Under the subjective element, a prison official acts with a culpable state of mind when "the official knows of and disregards an excessive risk to inmate health or safety; the official must both be aware of facts from which the inference could be drawn that a substantial risk of serious harm exists, and he must also draw the inference." Farmer, 511 U.S. at 837. "Deliberate indifference requires more than negligence but less than conduct undertaken for the very purpose of causing harm." Hathaway, 37 F.3d at 66 (citation omitted). To assert a claim for deliberate indifference, an inmate must allege that (1) a prison medical care provider was aware of facts from which the inference could be drawn that the inmate had a serious medical need; and (2) the medical care provider actually drew that inference. Farmer, 511 U.S. at 837; Chance, 143 F.3d at 702. "[M]ere disagreement over proper treatment does not create a constitutional claim . . . " as long as the treatment was adequate. Chance, 143 F.3d at 703. Thus, "disagreements over medications, diagnostic techniques (e.g., the need for X-rays), forms of treatment, or the need for specialists . . . are not adequate grounds for a section 1983 claim." Sonds v. St. Barnabas Hosp. Corr. Health Servs., 151 F.Supp.2d 303, 312 (S.D.N.Y. 2001).

In this case, even assuming that Coffeey's mental condition was a "serious medical condition" sufficient to establish the objective element of the Eighth Amendment analysis, Coffeey's conclusory allegation that "he did not see a doctor regularly," is not supported by admissible proof. Coffeey does not present any evidence that he requested and was denied medical treatment. Indeed, the record belies Coffey's claim and establishes that Coffeey was treated by physicians and nursing staff, and continually monitored by SCTAs during his four day confinement in the side room. Dkt. No. 25 at 7, 15-19, 25-26, 28-57; Dkt. No. 26 at 39-51; Dkt. No. 26-1 at 2-10, 13, 16-18, 25, 31. During an examination by Dr. Elizabeth Farnum on June 3, 2013, Coffeey complained that he did not see a doctor but when he was asked why he needed to be seen, Coffeey stated that he did not request a doctor and that he was not experiencing any problems. Dkt. No. 26-1 at 21. Coffeey's "dissatisfaction" with his level of care and course of treatment does not support a finding of deliberate indifference. See Soto v. Wright, No. 11 Civ. 2289, 2013 WL 474291, at *5 (S.D.N.Y. Feb. 1, 2013) (citations omitted).

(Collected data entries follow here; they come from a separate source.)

import Summits.HodgeConjecture.HodgeConjecture.Theorems.F0P3cStCharTSUpTrAssemblyCore   -- ★ (A1′)-E p852534 (this seat): §1 `inv_mul_sum_fib_eq_orbitSum`, §2 `orbitSum_comp_equiv` (+ ★ D, ★ (X1), ★ (N4), ★ WIF-H)
import HarnessLib

/-!
# F0 · P3c · ROAD «UP-TR» brick (A1′)-E′ «ASSEMBLY CORE, HAAR ON THE SYSTEM»: ★ E `upTransferLB_concrete_of_inputs` with the torus-measure Haar-ness asked only for `T ∈ SH`
# (Rogawski 1990 §12.5 pp. 182–183, Lemma 12.5.1)

Cell `pub/hodgecm-mathlib`, crux H413 = `stmt-HodgeConjecture-24833` (lane `--supports … --as helper`); seat LH10-p01 (g8); ROAD «UP-TR» v2∕v3 (holder F0P3-p02 (g23)), brick (A1′)
«UP-TR ASSEMBLY», between FILE E and FILE F.  THEOREMS ONLY; sorry-free; no definition ∕ instance ∕ notation ∕ named fact; ★-only imports; axioms TRIO.

WHY.  ★ E takes the compact-core-normalised torus measures as a TOTAL family `tH : ∀ T : Subgroup H_v, Measure ↥T` with the instance binder `[∀ T, (tH T).IsHaarMeasure]`.
That instance is NOT constructible at FILE F: a subgroup `T ≤ H_v` that is not closed (e.g. a dense cyclic subgroup of the compact factor `U(Φ₁)(L⁺_v)`) is countable and
non-discrete in the subspace topology, so `↥T` carries no left-invariant Borel measure that is positive on opens and finite on compacts.  E uses the instance only at
`T ∈ SH` (inside the per-`T` step, for ★ (A1′)-D `integrableOn_and_setIntegral_comp_embedding` ∕ `setIntegral_mul_orbitSum_embedding_eq`).  `upTransferLB_concrete_of_inputs_haarOn`
is E with that binder replaced by the hypothesis `htHh : ∀ T ∈ SH, (tH T).IsHaarMeasure` — every other token of the statement unchanged (so the (F2)…(F5) discharges, which
are stated against E's binder TYPES, apply verbatim) — and E's proof with one `haveI := htHh T hT` in the per-`T` step.  FILE F defines `tH T` by choice on `SH` (★ (E3)-type
existence at `T = Z_H(γ₀)`) and `0` elsewhere, and discharges `htHh`∕`htH` by `dif_pos`.
HONEST LABEL: count-neutral; UP-TR block consequents move only at the rider editions; organs 2 = 2; h413 registry untouched; print's general-α clause 3 is NOT claimed in house;
HC_CM is proved only modulo the printed citations until rung 0 closes.

## References
* [Rogawski1990] J. D. Rogawski, *Automorphic Representations of Unitary Groups in Three Variables*, Ann. of Math. Stud. 123 (1990), §12.5 pp. 182–183 (the display defining
  `α ↦ α^G`; Lemma 12.5.1 and its six-line proof), §4.9 p. 55, §4.3 (4.3.1) p. 43.
* [LanglandsShelstad1987] R. P. Langlands, D. Shelstad, *On the definition of transfer factors*, Math. Ann. 278 (1987), §1.3.
-/

set_option autoImplicit false
-- the mandated namespace has the single-problem summit's repeated segment (`HodgeConjecture.HodgeConjecture`)
set_option linter.dupNamespace false

noncomputable section

open MeasureTheory Measure Set Filter Topology Function NumberField IsDedekindDomain Matrix
open Literature.MeasureTheory.Group
open Literature.NumberTheory.Automorphic Literature.NumberTheory.Automorphic.UnitaryGroup Literature.NumberTheory.Rogawski1990
open Literature.NumberTheory.GaloisRepresentations
open Summit.HodgeConjecture.HodgeConjecture.Cruxes.H413
open Summit.HodgeConjecture.HodgeConjecture.Cruxes.H413.F0P3cStCharTSWeylCartanRadial
open Summit.HodgeConjecture.HodgeConjecture.Cruxes.H413.F0P3cStCharTSWeylHypMeasure
open Summit.HodgeConjecture.HodgeConjecture.Cruxes.H413.F0P3cStCharTSUpTrTubeSocketAnyCartan
open Summit.HodgeConjecture.HodgeConjecture.Cruxes.H413.F0P3cStCharTSUpTrExchange
open Summit.HodgeConjecture.HodgeConjecture.Cruxes.H413.F0P3cStCharTSUpTrRegularLoc
open scoped ENNReal NNReal MatrixGroups Pointwise Classical
open Summit.HodgeConjecture.HodgeConjecture.Cruxes.H413.F0P3cStCharTSUpTrAssemblyCore

namespace Summit.HodgeConjecture.HodgeConjecture.Cruxes.H413.F0P3cStCharTSUpTrAssemblyCoreSH

section CM

variable (L : Type) [Field L] [NumberField L] [IsCMField L] (v : HeightOneSpectrum (𝓞 ↥(maximalRealSubfield L)))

Moreover, Coffeey does not present any evidence from which a reasonable fact finder could conclude that defendants acted with a "sufficiently culpable mental state." Salahuddin v. Goord, 467 F.3d 263, 282 (2d Cir. 2006) (citation omitted). Coffeey does not identify any physician, health care provider or any other individual responsible for any delay or deprivation of medical treatment. There is no evidentiary support for any medical indifference claim against Hollenbeck or Gonzalez. The record lacks any evidence establishing that either defendant was personally involved in any decision related to Coffeey's medical care during his four-day confinement to the side room. Accordingly, the undersigned recommends that defendants' motion for summary judgment on this ground be granted.

To the extent that Coffeey's complaint could be construed as asserting a supervisory claim against Gonzalez, that claim is discussed infra.

4. Excessive Force

Coffeey claims that on June 10, 2013, Hollenbeck slammed his head into a window screen and put his hands on Coffeey's throat. See Dkt. No. 26 at 7-8.

The Court notes that this allegation is contained in a statement, signed by Coffeey, and dated June 12, 2013, submitted by defendants as an exhibit to the affirmation of Colleen Galligan, counsel for defendants. Dkt. No. 26 at 7-8. Coffeey did not raise an allegation of excessive force in his complaint. The Court notes that there is caselaw in this Circuit declining to address claims that are not properly raised in the complaint or other submissions by the plaintiff. See Wright v. Goord, 554 F.3d 255, 267 (2d Cir. 2009) (stating that the plaintiff could not add a cause of action by "simply appending [the] claim to his second amended complaint"); Tafari v. McCarthy, 714 F. Supp. 2d 317, 358 n.17 (N.D.N.Y. 2010) (declining to address verbal abuse where the allegation was contained in a grievance, but not raised in the plaintiff's amended complaint or at his deposition). Nonetheless, the Court will address this claim based on the evidence before it.

Inmates enjoy an Eighth Amendment protection against the use of excessive force and may recover damages for its violation under § 1983. Hudson, 503 U.S. at 9-10. The Eighth Amendment's prohibition against cruel and unusual punishment precludes the "unnecessary and wanton infliction of pain." Gregg v. Georgia, 428 U.S. 153, 173 (1976); Sims v. Artuz, 230 F.3d 14, 20 (2d Cir. 2000). To bring a claim of excessive force under the Eighth Amendment, a plaintiff must establish both objective and subjective elements. Blyden v. Mancusi, 186 F.3d 252, 262 (2d Cir. 1999).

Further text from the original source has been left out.